__Activity__.
Go to the line holding "pass. [folklore] -/" in the entries below and write out exactly every line down to and including the line holding "The positivity of".

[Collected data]
+++

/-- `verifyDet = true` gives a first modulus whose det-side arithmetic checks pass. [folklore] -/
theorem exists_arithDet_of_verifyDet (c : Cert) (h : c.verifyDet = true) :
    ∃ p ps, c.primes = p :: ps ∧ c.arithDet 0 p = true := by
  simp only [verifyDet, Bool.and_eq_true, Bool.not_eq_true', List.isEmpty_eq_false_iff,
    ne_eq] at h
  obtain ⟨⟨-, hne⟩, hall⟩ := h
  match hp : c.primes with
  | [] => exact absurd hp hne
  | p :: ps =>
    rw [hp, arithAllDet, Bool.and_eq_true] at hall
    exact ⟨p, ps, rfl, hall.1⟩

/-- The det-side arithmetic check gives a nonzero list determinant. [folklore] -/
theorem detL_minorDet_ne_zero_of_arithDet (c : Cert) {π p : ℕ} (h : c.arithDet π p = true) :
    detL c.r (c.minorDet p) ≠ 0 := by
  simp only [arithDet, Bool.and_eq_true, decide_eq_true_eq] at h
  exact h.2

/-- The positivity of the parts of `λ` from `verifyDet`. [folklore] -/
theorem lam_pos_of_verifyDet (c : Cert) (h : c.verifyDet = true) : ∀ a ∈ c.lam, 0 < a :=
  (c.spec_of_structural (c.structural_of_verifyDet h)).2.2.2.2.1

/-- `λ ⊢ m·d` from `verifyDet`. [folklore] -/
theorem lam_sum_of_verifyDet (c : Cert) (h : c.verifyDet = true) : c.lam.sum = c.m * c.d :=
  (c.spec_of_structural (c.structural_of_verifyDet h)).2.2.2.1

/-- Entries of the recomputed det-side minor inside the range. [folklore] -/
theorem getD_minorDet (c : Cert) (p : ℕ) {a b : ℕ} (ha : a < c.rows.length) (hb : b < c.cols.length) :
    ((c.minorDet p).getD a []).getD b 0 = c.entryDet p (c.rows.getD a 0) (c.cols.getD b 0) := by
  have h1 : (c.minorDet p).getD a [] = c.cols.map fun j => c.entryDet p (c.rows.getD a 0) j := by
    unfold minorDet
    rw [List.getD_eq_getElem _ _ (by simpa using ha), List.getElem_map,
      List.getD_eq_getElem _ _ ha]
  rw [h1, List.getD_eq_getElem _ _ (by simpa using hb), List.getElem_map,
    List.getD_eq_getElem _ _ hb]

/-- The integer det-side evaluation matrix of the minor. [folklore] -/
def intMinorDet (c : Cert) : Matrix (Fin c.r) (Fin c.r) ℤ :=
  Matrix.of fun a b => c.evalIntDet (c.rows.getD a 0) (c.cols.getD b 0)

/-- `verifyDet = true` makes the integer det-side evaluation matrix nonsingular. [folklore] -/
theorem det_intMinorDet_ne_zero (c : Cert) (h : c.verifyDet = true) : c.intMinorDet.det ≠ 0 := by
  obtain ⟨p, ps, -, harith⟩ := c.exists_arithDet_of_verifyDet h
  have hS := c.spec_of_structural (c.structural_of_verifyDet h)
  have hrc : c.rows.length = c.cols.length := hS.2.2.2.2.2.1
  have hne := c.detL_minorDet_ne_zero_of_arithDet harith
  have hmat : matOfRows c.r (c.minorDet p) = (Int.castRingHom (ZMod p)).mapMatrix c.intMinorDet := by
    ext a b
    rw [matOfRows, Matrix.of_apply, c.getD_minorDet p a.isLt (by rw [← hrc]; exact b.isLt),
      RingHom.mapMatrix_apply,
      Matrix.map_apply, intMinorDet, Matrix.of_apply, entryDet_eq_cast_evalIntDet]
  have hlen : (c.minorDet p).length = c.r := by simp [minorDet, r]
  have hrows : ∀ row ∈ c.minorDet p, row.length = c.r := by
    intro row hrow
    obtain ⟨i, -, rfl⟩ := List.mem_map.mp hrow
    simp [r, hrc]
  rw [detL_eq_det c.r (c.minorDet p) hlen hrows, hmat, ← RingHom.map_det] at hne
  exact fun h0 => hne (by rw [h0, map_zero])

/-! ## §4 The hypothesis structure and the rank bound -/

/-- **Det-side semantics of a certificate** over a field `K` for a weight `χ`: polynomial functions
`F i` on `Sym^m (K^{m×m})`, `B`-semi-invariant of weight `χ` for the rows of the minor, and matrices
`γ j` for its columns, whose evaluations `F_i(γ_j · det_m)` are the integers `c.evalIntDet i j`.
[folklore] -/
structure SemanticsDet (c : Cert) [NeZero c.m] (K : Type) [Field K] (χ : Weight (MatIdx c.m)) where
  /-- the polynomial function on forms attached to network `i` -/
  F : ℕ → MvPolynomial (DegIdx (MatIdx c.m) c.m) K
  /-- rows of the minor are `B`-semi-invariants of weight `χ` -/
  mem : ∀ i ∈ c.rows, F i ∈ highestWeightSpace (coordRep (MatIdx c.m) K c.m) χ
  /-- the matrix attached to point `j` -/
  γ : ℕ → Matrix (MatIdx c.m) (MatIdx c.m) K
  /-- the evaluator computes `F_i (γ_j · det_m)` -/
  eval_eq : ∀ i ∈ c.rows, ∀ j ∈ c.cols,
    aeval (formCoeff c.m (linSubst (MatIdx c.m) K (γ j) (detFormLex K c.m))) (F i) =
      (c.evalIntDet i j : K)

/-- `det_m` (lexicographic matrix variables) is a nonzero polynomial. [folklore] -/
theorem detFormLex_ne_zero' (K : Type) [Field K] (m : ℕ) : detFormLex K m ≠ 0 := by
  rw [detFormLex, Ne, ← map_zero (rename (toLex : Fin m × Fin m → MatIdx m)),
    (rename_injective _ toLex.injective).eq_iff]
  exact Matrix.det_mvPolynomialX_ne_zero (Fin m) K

+++

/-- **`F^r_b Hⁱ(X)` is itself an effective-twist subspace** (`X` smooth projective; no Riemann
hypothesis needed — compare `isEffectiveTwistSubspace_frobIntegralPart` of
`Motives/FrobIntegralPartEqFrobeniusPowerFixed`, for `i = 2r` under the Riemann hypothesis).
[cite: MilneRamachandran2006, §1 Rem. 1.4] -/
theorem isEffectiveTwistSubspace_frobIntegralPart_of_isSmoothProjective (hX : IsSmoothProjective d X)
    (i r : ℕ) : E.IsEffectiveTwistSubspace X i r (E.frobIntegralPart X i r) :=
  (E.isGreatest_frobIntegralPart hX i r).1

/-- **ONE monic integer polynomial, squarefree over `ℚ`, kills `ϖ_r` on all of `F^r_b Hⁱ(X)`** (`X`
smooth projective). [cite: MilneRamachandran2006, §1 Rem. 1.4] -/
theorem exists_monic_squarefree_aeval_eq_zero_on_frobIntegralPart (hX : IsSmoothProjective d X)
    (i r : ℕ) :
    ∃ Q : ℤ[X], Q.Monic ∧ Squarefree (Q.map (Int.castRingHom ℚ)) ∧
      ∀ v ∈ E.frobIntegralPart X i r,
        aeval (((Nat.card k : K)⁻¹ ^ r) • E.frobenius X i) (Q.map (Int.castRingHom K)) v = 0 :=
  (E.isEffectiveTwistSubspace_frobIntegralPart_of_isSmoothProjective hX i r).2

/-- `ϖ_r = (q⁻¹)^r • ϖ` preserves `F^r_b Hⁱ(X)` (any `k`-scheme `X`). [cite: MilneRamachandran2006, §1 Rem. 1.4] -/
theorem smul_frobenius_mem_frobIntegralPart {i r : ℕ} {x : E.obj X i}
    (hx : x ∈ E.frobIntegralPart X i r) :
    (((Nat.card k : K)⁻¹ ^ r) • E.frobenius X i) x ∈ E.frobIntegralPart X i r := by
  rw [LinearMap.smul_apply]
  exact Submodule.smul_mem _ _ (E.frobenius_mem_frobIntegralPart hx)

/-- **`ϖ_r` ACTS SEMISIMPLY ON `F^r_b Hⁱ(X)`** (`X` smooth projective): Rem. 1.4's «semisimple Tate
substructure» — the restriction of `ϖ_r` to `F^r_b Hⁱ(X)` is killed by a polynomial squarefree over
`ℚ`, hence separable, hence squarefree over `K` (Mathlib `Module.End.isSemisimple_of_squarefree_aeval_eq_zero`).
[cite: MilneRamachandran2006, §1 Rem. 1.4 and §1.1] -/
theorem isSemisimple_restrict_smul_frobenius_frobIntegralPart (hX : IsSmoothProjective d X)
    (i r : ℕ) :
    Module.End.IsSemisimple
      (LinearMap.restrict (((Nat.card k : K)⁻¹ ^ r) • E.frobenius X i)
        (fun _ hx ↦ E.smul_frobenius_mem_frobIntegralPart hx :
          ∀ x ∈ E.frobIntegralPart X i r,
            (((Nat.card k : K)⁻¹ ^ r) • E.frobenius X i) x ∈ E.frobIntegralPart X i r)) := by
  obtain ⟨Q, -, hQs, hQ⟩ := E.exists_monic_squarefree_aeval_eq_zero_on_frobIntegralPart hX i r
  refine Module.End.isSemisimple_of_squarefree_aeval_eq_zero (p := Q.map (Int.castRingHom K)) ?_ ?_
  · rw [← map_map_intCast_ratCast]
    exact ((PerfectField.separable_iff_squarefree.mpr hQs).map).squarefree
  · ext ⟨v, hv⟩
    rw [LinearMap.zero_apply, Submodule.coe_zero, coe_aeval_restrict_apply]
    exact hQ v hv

+++

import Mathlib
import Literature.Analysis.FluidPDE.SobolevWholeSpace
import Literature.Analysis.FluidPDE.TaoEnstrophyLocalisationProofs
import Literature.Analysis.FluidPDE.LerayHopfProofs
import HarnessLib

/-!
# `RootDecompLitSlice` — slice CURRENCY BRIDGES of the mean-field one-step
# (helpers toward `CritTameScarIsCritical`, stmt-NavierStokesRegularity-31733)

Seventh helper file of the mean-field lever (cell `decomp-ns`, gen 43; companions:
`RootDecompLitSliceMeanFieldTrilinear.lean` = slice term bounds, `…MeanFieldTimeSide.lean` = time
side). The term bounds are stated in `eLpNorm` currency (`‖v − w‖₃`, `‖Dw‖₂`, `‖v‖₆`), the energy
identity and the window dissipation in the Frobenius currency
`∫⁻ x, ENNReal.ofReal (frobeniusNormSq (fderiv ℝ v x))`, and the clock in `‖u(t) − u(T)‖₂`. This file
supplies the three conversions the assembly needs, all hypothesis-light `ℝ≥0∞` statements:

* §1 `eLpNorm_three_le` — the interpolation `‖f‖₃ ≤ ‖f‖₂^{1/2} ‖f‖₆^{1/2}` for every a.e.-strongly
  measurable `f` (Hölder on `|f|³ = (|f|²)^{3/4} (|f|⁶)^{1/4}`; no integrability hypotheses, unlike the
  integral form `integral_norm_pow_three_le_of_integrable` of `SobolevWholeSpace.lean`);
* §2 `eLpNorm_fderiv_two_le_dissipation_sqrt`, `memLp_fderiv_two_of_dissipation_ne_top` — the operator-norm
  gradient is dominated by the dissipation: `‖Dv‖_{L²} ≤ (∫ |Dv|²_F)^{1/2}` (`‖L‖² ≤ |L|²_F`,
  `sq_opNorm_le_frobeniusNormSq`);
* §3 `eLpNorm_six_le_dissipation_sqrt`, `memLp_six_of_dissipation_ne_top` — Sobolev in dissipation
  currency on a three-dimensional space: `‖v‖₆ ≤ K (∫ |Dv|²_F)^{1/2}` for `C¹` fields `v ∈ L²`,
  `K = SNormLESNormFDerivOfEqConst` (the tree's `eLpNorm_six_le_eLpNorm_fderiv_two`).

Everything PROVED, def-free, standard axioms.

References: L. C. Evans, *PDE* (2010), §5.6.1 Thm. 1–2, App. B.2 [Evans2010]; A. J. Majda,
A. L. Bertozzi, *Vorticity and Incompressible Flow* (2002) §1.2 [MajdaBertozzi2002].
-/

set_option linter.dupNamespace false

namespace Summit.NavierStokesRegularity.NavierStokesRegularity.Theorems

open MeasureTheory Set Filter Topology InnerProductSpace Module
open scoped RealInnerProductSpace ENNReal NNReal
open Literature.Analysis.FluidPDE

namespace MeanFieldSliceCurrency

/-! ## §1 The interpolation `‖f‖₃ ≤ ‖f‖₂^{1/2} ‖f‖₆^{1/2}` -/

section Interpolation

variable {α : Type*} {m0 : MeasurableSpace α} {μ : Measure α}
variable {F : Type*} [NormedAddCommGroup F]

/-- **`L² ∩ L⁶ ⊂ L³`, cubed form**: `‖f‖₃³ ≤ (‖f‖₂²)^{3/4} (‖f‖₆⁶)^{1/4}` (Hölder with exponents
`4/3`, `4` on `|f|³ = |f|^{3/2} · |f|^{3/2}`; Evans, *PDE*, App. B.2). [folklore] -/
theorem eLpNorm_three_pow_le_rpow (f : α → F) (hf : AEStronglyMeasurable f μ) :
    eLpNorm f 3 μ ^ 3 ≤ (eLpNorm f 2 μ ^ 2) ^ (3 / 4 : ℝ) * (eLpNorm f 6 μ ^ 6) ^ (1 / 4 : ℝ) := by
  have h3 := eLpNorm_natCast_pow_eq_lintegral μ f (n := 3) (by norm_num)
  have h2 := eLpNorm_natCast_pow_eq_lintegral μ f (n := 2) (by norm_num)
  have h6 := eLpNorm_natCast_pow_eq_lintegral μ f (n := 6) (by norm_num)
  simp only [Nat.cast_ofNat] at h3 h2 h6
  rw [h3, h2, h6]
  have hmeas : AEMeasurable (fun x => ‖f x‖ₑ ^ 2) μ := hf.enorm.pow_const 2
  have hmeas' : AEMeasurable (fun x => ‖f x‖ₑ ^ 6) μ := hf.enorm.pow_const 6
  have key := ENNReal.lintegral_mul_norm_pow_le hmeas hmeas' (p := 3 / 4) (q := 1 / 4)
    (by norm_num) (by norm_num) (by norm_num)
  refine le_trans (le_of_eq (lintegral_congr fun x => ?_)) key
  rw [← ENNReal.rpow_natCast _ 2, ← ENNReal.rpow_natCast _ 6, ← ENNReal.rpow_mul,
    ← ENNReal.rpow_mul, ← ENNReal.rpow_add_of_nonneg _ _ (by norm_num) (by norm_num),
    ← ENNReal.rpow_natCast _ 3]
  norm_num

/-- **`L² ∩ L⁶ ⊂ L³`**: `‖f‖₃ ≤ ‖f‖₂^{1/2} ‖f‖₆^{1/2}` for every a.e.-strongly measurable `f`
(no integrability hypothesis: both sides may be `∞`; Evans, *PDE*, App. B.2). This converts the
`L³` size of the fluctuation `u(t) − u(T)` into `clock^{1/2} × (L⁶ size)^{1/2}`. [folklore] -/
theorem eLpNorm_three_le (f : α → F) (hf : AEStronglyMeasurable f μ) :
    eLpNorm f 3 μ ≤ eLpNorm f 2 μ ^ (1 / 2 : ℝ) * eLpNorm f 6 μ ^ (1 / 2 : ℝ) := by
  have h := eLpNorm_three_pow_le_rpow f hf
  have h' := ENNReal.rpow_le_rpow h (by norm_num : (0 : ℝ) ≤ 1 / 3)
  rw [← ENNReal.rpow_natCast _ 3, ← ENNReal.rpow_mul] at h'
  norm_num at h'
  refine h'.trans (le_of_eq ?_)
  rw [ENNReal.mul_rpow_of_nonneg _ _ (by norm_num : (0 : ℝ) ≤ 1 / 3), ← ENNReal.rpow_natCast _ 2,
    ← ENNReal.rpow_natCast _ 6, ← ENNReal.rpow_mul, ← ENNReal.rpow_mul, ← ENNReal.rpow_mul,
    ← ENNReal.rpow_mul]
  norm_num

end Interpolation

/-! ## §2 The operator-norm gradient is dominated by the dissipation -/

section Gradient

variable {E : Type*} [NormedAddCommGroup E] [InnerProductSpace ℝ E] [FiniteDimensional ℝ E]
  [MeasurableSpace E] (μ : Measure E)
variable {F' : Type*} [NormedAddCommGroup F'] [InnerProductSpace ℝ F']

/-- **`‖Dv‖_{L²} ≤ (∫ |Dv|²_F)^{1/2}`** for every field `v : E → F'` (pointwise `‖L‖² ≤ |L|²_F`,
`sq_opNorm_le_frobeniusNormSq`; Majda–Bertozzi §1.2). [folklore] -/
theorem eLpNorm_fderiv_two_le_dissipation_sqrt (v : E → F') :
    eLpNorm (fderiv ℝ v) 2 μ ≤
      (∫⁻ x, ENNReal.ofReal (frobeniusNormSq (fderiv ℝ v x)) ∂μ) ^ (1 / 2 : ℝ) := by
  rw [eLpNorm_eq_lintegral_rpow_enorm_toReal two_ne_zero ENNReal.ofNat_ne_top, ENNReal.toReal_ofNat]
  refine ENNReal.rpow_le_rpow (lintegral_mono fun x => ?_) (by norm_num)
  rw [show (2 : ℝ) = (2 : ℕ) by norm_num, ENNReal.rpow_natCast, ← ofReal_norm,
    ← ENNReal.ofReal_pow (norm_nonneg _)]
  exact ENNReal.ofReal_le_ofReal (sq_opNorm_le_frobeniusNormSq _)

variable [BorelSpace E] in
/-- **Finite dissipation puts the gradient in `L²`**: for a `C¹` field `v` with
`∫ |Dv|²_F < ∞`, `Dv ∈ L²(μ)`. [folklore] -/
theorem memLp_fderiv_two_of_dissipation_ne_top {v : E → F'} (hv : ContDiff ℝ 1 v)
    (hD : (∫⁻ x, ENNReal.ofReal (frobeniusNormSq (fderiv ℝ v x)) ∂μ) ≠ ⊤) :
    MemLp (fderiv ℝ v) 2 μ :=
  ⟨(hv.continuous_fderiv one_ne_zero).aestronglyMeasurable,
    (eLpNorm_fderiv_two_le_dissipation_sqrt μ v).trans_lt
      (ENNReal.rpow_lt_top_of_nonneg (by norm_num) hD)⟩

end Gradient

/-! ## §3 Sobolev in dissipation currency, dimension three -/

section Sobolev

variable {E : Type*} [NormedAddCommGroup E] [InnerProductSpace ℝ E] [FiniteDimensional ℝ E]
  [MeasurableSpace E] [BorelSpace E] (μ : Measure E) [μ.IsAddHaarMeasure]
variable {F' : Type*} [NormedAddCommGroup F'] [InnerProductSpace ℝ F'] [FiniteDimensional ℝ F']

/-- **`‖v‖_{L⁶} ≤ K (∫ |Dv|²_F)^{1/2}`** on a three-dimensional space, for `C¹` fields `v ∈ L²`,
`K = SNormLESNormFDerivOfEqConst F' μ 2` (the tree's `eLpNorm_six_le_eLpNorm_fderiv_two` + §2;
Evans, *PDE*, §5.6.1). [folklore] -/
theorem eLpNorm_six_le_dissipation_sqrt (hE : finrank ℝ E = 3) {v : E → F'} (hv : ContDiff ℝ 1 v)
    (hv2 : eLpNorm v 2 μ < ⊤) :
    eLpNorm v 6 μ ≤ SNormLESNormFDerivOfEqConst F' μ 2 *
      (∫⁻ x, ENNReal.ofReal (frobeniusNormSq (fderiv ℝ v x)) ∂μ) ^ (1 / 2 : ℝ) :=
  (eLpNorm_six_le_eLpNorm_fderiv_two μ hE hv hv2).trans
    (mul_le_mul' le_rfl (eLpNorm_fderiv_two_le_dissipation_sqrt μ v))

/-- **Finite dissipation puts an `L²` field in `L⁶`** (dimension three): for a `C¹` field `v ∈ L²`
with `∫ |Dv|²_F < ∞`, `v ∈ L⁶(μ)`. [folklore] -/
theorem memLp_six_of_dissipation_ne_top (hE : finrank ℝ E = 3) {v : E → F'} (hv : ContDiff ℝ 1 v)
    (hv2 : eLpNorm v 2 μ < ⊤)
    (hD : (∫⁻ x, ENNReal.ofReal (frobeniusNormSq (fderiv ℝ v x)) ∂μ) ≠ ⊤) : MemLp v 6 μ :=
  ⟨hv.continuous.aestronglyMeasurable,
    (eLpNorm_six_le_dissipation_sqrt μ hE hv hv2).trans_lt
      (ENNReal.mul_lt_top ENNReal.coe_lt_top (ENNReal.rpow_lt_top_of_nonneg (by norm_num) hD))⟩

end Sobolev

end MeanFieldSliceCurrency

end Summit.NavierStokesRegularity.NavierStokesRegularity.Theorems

+++

__Exercise answer__.
/-- `verifyDet = true` gives a first modulus whose det-side arithmetic checks pass. [folklore] -/
theorem exists_arithDet_of_verifyDet (c : Cert) (h : c.verifyDet = true) :
    ∃ p ps, c.primes = p :: ps ∧ c.arithDet 0 p = true := by
  simp only [verifyDet, Bool.and_eq_true, Bool.not_eq_true', List.isEmpty_eq_false_iff,
    ne_eq] at h
  obtain ⟨⟨-, hne⟩, hall⟩ := h
  match hp : c.primes with
  | [] => exact absurd hp hne
  | p :: ps =>
    rw [hp, arithAllDet, Bool.and_eq_true] at hall
    exact ⟨p, ps, rfl, hall.1⟩

/-- The det-side arithmetic check gives a nonzero list determinant. [folklore] -/
theorem detL_minorDet_ne_zero_of_arithDet (c : Cert) {π p : ℕ} (h : c.arithDet π p = true) :
    detL c.r (c.minorDet p) ≠ 0 := by
  simp only [arithDet, Bool.and_eq_true, decide_eq_true_eq] at h
  exact h.2

/-- The positivity of the parts of `λ` from `verifyDet`. [folklore] -/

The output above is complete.